/-- **stub_cellZetaMovesLow** (LANDED p96167 + Aux1 p95433, `Theorems/LinRedNormalFormDihedralNormalFormStubCellZetaMovesLow*.lean`). LOW DIMENSIONS `ℓ ≤ 2` of word surjectivity, by residues: for `ℓ = 0` a convergent bar-form combination is a rational constant = the empty word; for `ℓ = 1` the integrand `c₀/t + c₁/(t−1)` is integrable on `(0,1)` only if `c₀ = c₁ = 0` (zero representation, a relation); for `ℓ = 2` the six Arnold forms `1/((t₀−a)(t₁−b))`, `a ∈ {0,1}`, `b ∈ {0,1,t₀}`, have independent residues along `t₁ = 0`, `t₀ = 1`, `t₀ = t₁`, so an integrable combination on `{1 > t₀ > t₁ > 0}` is `c/(t₀(t₁−1))`, which IS the `ζ(2)` word representation with coefficient `−c` (Brown–Carr–Schneps 2010, §4.4: `dim H²(M^δ_{0,5}) = 1`). -/
theorem stub_cellZetaMovesLow (LogRep : ℕ → Set Literature.NumberTheory.Transcendental.KZ.FormalRep) (hLogRep : ∀ ℓ, LogRep ℓ = {y : Literature.NumberTheory.Transcendental.KZ.FormalRep | ∃ (q : (Fin ℓ → Fin (ℓ + 2)) → ℚ) (s : Literature.NumberTheory.Transcendental.KZ.IntegralRep ℓ), s.domain = {t : Fin ℓ → ℝ | (∀ i, 0 < t i) ∧ (∀ i, t i < 1) ∧ StrictAnti t} ∧ Set.EqOn s.integrand (fun t => ∑ f : Fin ℓ → Fin (ℓ + 2), (q f : ℝ) * ∏ i : Fin ℓ, 1 / (t i - (if ((f i : Fin (ℓ + 2)) : ℕ) = 0 then (0:ℝ) else if ((f i : Fin (ℓ + 2)) : ℕ) = 1 then 1 else if h : ((f i : Fin (ℓ + 2)) : ℕ) - 2 < (i : ℕ) then t ⟨((f i : Fin (ℓ + 2)) : ℕ) - 2, lt_trans h i.isLt⟩ else 0))) s.domain ∧ y = Literature.NumberTheory.Transcendental.KZ.of s}) : ∀ (ℓ : ℕ), ℓ ≤ 2 → ∀ y ∈ LogRep ℓ, y ∈ Literature.NumberTheory.Transcendental.KZ.relations ⊔ AddSubgroup.closure {x : Literature.NumberTheory.Transcendental.KZ.FormalRep | ∃ (w : ℕ) (ε : Fin w → Bool) (q : ℚ) (s : Literature.NumberTheory.Transcendental.KZ.IntegralRep w), s.domain = {t : Fin w → ℝ | (∀ i, 0 < t i) ∧ (∀ i, t i < 1) ∧ StrictAnti t} ∧ Set.EqOn s.integrand (fun t => (q : ℝ) * ∏ i, if ε i then 1 / (1 - t i) else 1 / t i) s.domain ∧ x = Literature.NumberTheory.Transcendental.KZ.of s} :=
  Summit.KontsevichZagierPeriods.DihedralNormalForm.TameBVStokes.stub_cellZetaMovesLow LogRep hLogRep

/-- **stub_cellZetaMovesThree** (LANDED p115239 + Aux1–4 p101013/p100424/p101021/p103821, `Theorems/LinRedNormalFormDihedralNormalFormStubCellZetaMovesThree*.lean`; shown as `sorry` in this published copy only because the farm had not yet built that module's olean when the skeleton was published — the lead's `work/DihedralNormalForm.lean` imports it). DIMENSION `ℓ = 3` (`M_{0,6}`) of word surjectivity, EXPLICIT (Brown–Carr–Schneps 2010, §4.4.1): residues along the four facets `s₂ → 0`, `s₀ → 1`, `s₀ = s₁`, `s₁ = s₂` of `{1 > s₀ > s₁ > s₂ > 0}` and at the two corners `s → 0`, `s → (1,1,1)` force an integrable `ℚ`-combination of the 24 Arnold products `∏ 1/(sᵢ − aᵢ)` to lie in the 4-dimensional span of `[0,0,1]` (the `ζ(3)` word), `[0,1,1]` (the `ζ(2,1)` word), `h₁ = [0,1,s₀]` and `h₂ = [1,0,s₀] − [1,0,1]` (`[a₀,a₁,a₂] := 1/((s₀−a₀)(s₁−a₁)(s₂−a₂))`); the order-6 rotation of `(0,t₁,t₂,t₃,1,∞)`, `σ(s₀,s₁,s₂) = (1 − s₂, 1 − s₂/s₀, 1 − s₂/s₁)`, a rational bijection of the open simplex with `|det Dσ| = s₂²/(s₀²s₁²)`, is ONE change-of-variables move and satisfies `(h₂∘σ)|J| = h₁`, `(h₁∘σ)|J| = [0,1,1] − [0,0,1]`, `([0,1,1]∘σ)|J| = −[0,0,1]` (`ζ(2,1) = ζ(3)` as one move), `([0,0,1]∘σ)|J| = −h₂ − [0,0,1]`, so every convergent combination is a `ℤ`-combination of the two weight-3 word representations modulo relations (rule 1b splits between integrable pieces). -/
theorem stub_cellZetaMovesThree (LogRep : ℕ → Set Literature.NumberTheory.Transcendental.KZ.FormalRep) (hLogRep : ∀ ℓ, LogRep ℓ = {y : Literature.NumberTheory.Transcendental.KZ.FormalRep | ∃ (q : (Fin ℓ → Fin (ℓ + 2)) → ℚ) (s : Literature.NumberTheory.Transcendental.KZ.IntegralRep ℓ), s.domain = {t : Fin ℓ → ℝ | (∀ i, 0 < t i) ∧ (∀ i, t i < 1) ∧ StrictAnti t} ∧ Set.EqOn s.integrand (fun t => ∑ f : Fin ℓ → Fin (ℓ + 2), (q f : ℝ) * ∏ i : Fin ℓ, 1 / (t i - (if ((f i : Fin (ℓ + 2)) : ℕ) = 0 then (0:ℝ) else if ((f i : Fin (ℓ + 2)) : ℕ) = 1 then 1 else if h : ((f i : Fin (ℓ + 2)) : ℕ) - 2 < (i : ℕ) then t ⟨((f i : Fin (ℓ + 2)) : ℕ) - 2, lt_trans h i.isLt⟩ else 0))) s.domain ∧ y = Literature.NumberTheory.Transcendental.KZ.of s}) : ∀ y ∈ LogRep 3, y ∈ Literature.NumberTheory.Transcendental.KZ.relations ⊔ AddSubgroup.closure {x : Literature.NumberTheory.Transcendental.KZ.FormalRep | ∃ (w : ℕ) (ε : Fin w → Bool) (q : ℚ) (s : Literature.NumberTheory.Transcendental.KZ.IntegralRep w), s.domain = {t : Fin w → ℝ | (∀ i, 0 < t i) ∧ (∀ i, t i < 1) ∧ StrictAnti t} ∧ Set.EqOn s.integrand (fun t => (q : ℝ) * ∏ i, if ε i then 1 / (1 - t i) else 1 / t i) s.domain ∧ x = Literature.NumberTheory.Transcendental.KZ.of s} := by
  sorry

/-- **stub_cellZetaMovesVeryHigh** (XL, research-sized — held by the lead). WORD SURJECTIVITY for `ℓ ≥ 4`: every convergent bar-form combination on `Δ_ℓ` is, modulo relations, a `ℤ`-combination of MZV word representations and of products of two such combinations of smaller positive dimensions (Brown–Carr–Schneps 2010: insertion basis Thm 4.9, the relation families of Def. 2.27/2.28 — dihedral relabellings of the cell (rule 2), product maps along forgetful morphisms = shuffle dissections (rules 1a + 2), linear polygon identities (rule 1b) — machine-verified for `n ≤ 9`, §4.4; the general case is of the strength of the surjectivity half of BCS Conjecture 1.4). -/
theorem stub_cellZetaMovesVeryHigh (LogRep : ℕ → Set Literature.NumberTheory.Transcendental.KZ.FormalRep) (hLogRep : ∀ ℓ, LogRep ℓ = {y : Literature.NumberTheory.Transcendental.KZ.FormalRep | ∃ (q : (Fin ℓ → Fin (ℓ + 2)) → ℚ) (s : Literature.NumberTheory.Transcendental.KZ.IntegralRep ℓ), s.domain = {t : Fin ℓ → ℝ | (∀ i, 0 < t i) ∧ (∀ i, t i < 1) ∧ StrictAnti t} ∧ Set.EqOn s.integrand (fun t => ∑ f : Fin ℓ → Fin (ℓ + 2), (q f : ℝ) * ∏ i : Fin ℓ, 1 / (t i - (if ((f i : Fin (ℓ + 2)) : ℕ) = 0 then (0:ℝ) else if ((f i : Fin (ℓ + 2)) : ℕ) = 1 then 1 else if h : ((f i : Fin (ℓ + 2)) : ℕ) - 2 < (i : ℕ) then t ⟨((f i : Fin (ℓ + 2)) : ℕ) - 2, lt_trans h i.isLt⟩ else 0))) s.domain ∧ y = Literature.NumberTheory.Transcendental.KZ.of s}) : ∀ (ℓ : ℕ), ∀ y ∈ LogRep (ℓ + 4), y ∈ Literature.NumberTheory.Transcendental.KZ.relations ⊔ AddSubgroup.closure ({x : Literature.NumberTheory.Transcendental.KZ.FormalRep | ∃ (w : ℕ) (ε : Fin w → Bool) (q : ℚ) (s : Literature.NumberTheory.Transcendental.KZ.IntegralRep w), s.domain = {t : Fin w → ℝ | (∀ i, 0 < t i) ∧ (∀ i, t i < 1) ∧ StrictAnti t} ∧ Set.EqOn s.integrand (fun t => (q : ℝ) * ∏ i, if ε i then 1 / (1 - t i) else 1 / t i) s.domain ∧ x = Literature.NumberTheory.Transcendental.KZ.of s} ∪ {y : Literature.NumberTheory.Transcendental.KZ.FormalRep | ∃ (a b : ℕ) (s₁ : Literature.NumberTheory.Transcendental.KZ.IntegralRep a) (s₂ : Literature.NumberTheory.Transcendental.KZ.IntegralRep b), a + b = ℓ + 4 ∧ 0 < a ∧ 0 < b ∧ Literature.NumberTheory.Transcendental.KZ.of s₁ ∈ LogRep a ∧ Literature.NumberTheory.Transcendental.KZ.of s₂ ∈ LogRep b ∧ y = Literature.NumberTheory.Transcendental.KZ.of (s₁.prod s₂)}) := by
  sorry

/-- **stub_productClosure** (LANDED p84815, `Theorems/LinRedNormalFormDihedralNormalFormStubProductClosure.lean`). PRODUCTS OF NORMAL FORMS ARE NORMAL FORMS: `relations ⊔ closure WordRep` is closed under the product of representations — `KZ.of (s₁.prod s₂) = KZ.of s₁ * KZ.of s₂` (`KZ.of_mul_of`), `relations` is a two-sided ideal (`KZ.mul_mem_relations_left_holds`, `KZ.mul_mem_relations_right_holds`), and a product of two word representations is a sum of word representations by the shuffle dissection of `Δ_a × Δ_b` (rules 1a + 2; `ShuffleProductInKZ` of Theorems/MzvKernelInKZTwoPosetsShuffleProduct.lean; empty and non-admissible words: constants resp. zero integrands). -/
theorem stub_productClosure : ∀ (a b : ℕ) (s₁ : Literature.NumberTheory.Transcendental.KZ.IntegralRep a) (s₂ : Literature.NumberTheory.Transcendental.KZ.IntegralRep b), Literature.NumberTheory.Transcendental.KZ.of s₁ ∈ Literature.NumberTheory.Transcendental.KZ.relations ⊔ AddSubgroup.closure {x : Literature.NumberTheory.Transcendental.KZ.FormalRep | ∃ (w : ℕ) (ε : Fin w → Bool) (q : ℚ) (s : Literature.NumberTheory.Transcendental.KZ.IntegralRep w), s.domain = {t : Fin w → ℝ | (∀ i, 0 < t i) ∧ (∀ i, t i < 1) ∧ StrictAnti t} ∧ Set.EqOn s.integrand (fun t => (q : ℝ) * ∏ i, if ε i then 1 / (1 - t i) else 1 / t i) s.domain ∧ x = Literature.NumberTheory.Transcendental.KZ.of s} → Literature.NumberTheory.Transcendental.KZ.of s₂ ∈ Literature.NumberTheory.Transcendental.KZ.relations ⊔ AddSubgroup.closure {x : Literature.NumberTheory.Transcendental.KZ.FormalRep | ∃ (w : ℕ) (ε : Fin w → Bool) (q : ℚ) (s : Literature.NumberTheory.Transcendental.KZ.IntegralRep w), s.domain = {t : Fin w → ℝ | (∀ i, 0 < t i) ∧ (∀ i, t i < 1) ∧ StrictAnti t} ∧ Set.EqOn s.integrand (fun t => (q : ℝ) * ∏ i, if ε i then 1 / (1 - t i) else 1 / t i) s.domain ∧ x = Literature.NumberTheory.Transcendental.KZ.of s} → Literature.NumberTheory.Transcendental.KZ.of (s₁.prod s₂) ∈ Literature.NumberTheory.Transcendental.KZ.relations ⊔ AddSubgroup.closure {x : Literature.NumberTheory.Transcendental.KZ.FormalRep | ∃ (w : ℕ) (ε : Fin w → Bool) (q : ℚ) (s : Literature.NumberTheory.Transcendental.KZ.IntegralRep w), s.domain = {t : Fin w → ℝ | (∀ i, 0 < t i) ∧ (∀ i, t i < 1) ∧ StrictAnti t} ∧ Set.EqOn s.integrand (fun t => (q : ℝ) * ∏ i, if ε i then 1 / (1 - t i) else 1 / t i) s.domain ∧ x = Literature.NumberTheory.Transcendental.KZ.of s} :=
  Summit.KontsevichZagierPeriods.DihedralNormalForm.TameBVStokes.stub_productClosure

/-! ## Composition (sorry-free) -/

/-- The working subgroup: relations plus the `ℤ`-span of the MZV word representations. -/
abbrev RW : AddSubgroup KZ.FormalRep := KZ.relations ⊔ AddSubgroup.closure WordRep

theorem relations_le_RW : KZ.relations ≤ RW := le_sup_left

theorem wordRep_subset_RW : WordRep ⊆ (RW : Set KZ.FormalRep) := fun _ hx =>
  (le_sup_right : AddSubgroup.closure WordRep ≤ RW) (AddSubgroup.subset_closure hx)

/-- The first lineage's atoms are cubical representations (cast the exponents to `ℤ`). -/
theorem atomN_subset_cubRep (k : ℕ) : AtomN k ⊆ CubRep k := by
  rintro z ⟨q, a, e, s, hdom, hint, rfl⟩
  refine ⟨q, fun i => (a i : ℤ), e, s, hdom, ?_, rfl⟩
  intro x hx
  rw [hint hx]
  simp only [zpow_natCast]

/-- Dimension zero: a cubical representation of dimension `0` is a word representation (the
empty word: both domains are the one-point space, both integrands the constant `q`). -/
theorem cubRep_zero_subset_wordRep : CubRep 0 ⊆ WordRep := by
  rintro y ⟨q, a, e, s, hdom, hint, rfl⟩
  refine ⟨0, Fin.elim0, q, s, ?_, ?_, rfl⟩
  · rw [hdom]
    ext t
    simp only [Set.mem_setOf_eq, IsEmpty.forall_iff, true_and]
    exact ⟨fun _ => fun i => i.elim0, fun _ => trivial⟩
  · intro t ht
    rw [hint ht]
    simp

/-- The product generators of `stub_cellZetaMoves` lie in `RW` once the lower `LogRep` do. -/
theorem prod_mem_RW {ℓ : ℕ} (ih : ∀ d < ℓ, LogRep d ⊆ (RW : Set KZ.FormalRep)) :
    {y : Literature.NumberTheory.Transcendental.KZ.FormalRep | ∃ (a b : ℕ) (s₁ : Literature.NumberTheory.Transcendental.KZ.IntegralRep a) (s₂ : Literature.NumberTheory.Transcendental.KZ.IntegralRep b), a + b = ℓ ∧ 0 < a ∧ 0 < b ∧ Literature.NumberTheory.Transcendental.KZ.of s₁ ∈ LogRep a ∧ Literature.NumberTheory.Transcendental.KZ.of s₂ ∈ LogRep b ∧ y = Literature.NumberTheory.Transcendental.KZ.of (s₁.prod s₂)} ⊆ (RW : Set KZ.FormalRep) := by
  rintro y ⟨a, b, s₁, s₂, hab, ha, hb, h₁, h₂, rfl⟩
  have ha' : a < ℓ := by omega
  have hb' : b < ℓ := by omega
  exact stub_productClosure a b s₁ s₂ (ih a ha' h₁) (ih b hb' h₂)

(Aim of the task)
Show the lines above that have the word "KontsevichZagierPeriods".

(Reply to the exercise)
  Summit.KontsevichZagierPeriods.DihedralNormalForm.TameBVStokes.stub_cellZetaMovesLow LogRep hLogRep
  Summit.KontsevichZagierPeriods.DihedralNormalForm.TameBVStokes.stub_productClosure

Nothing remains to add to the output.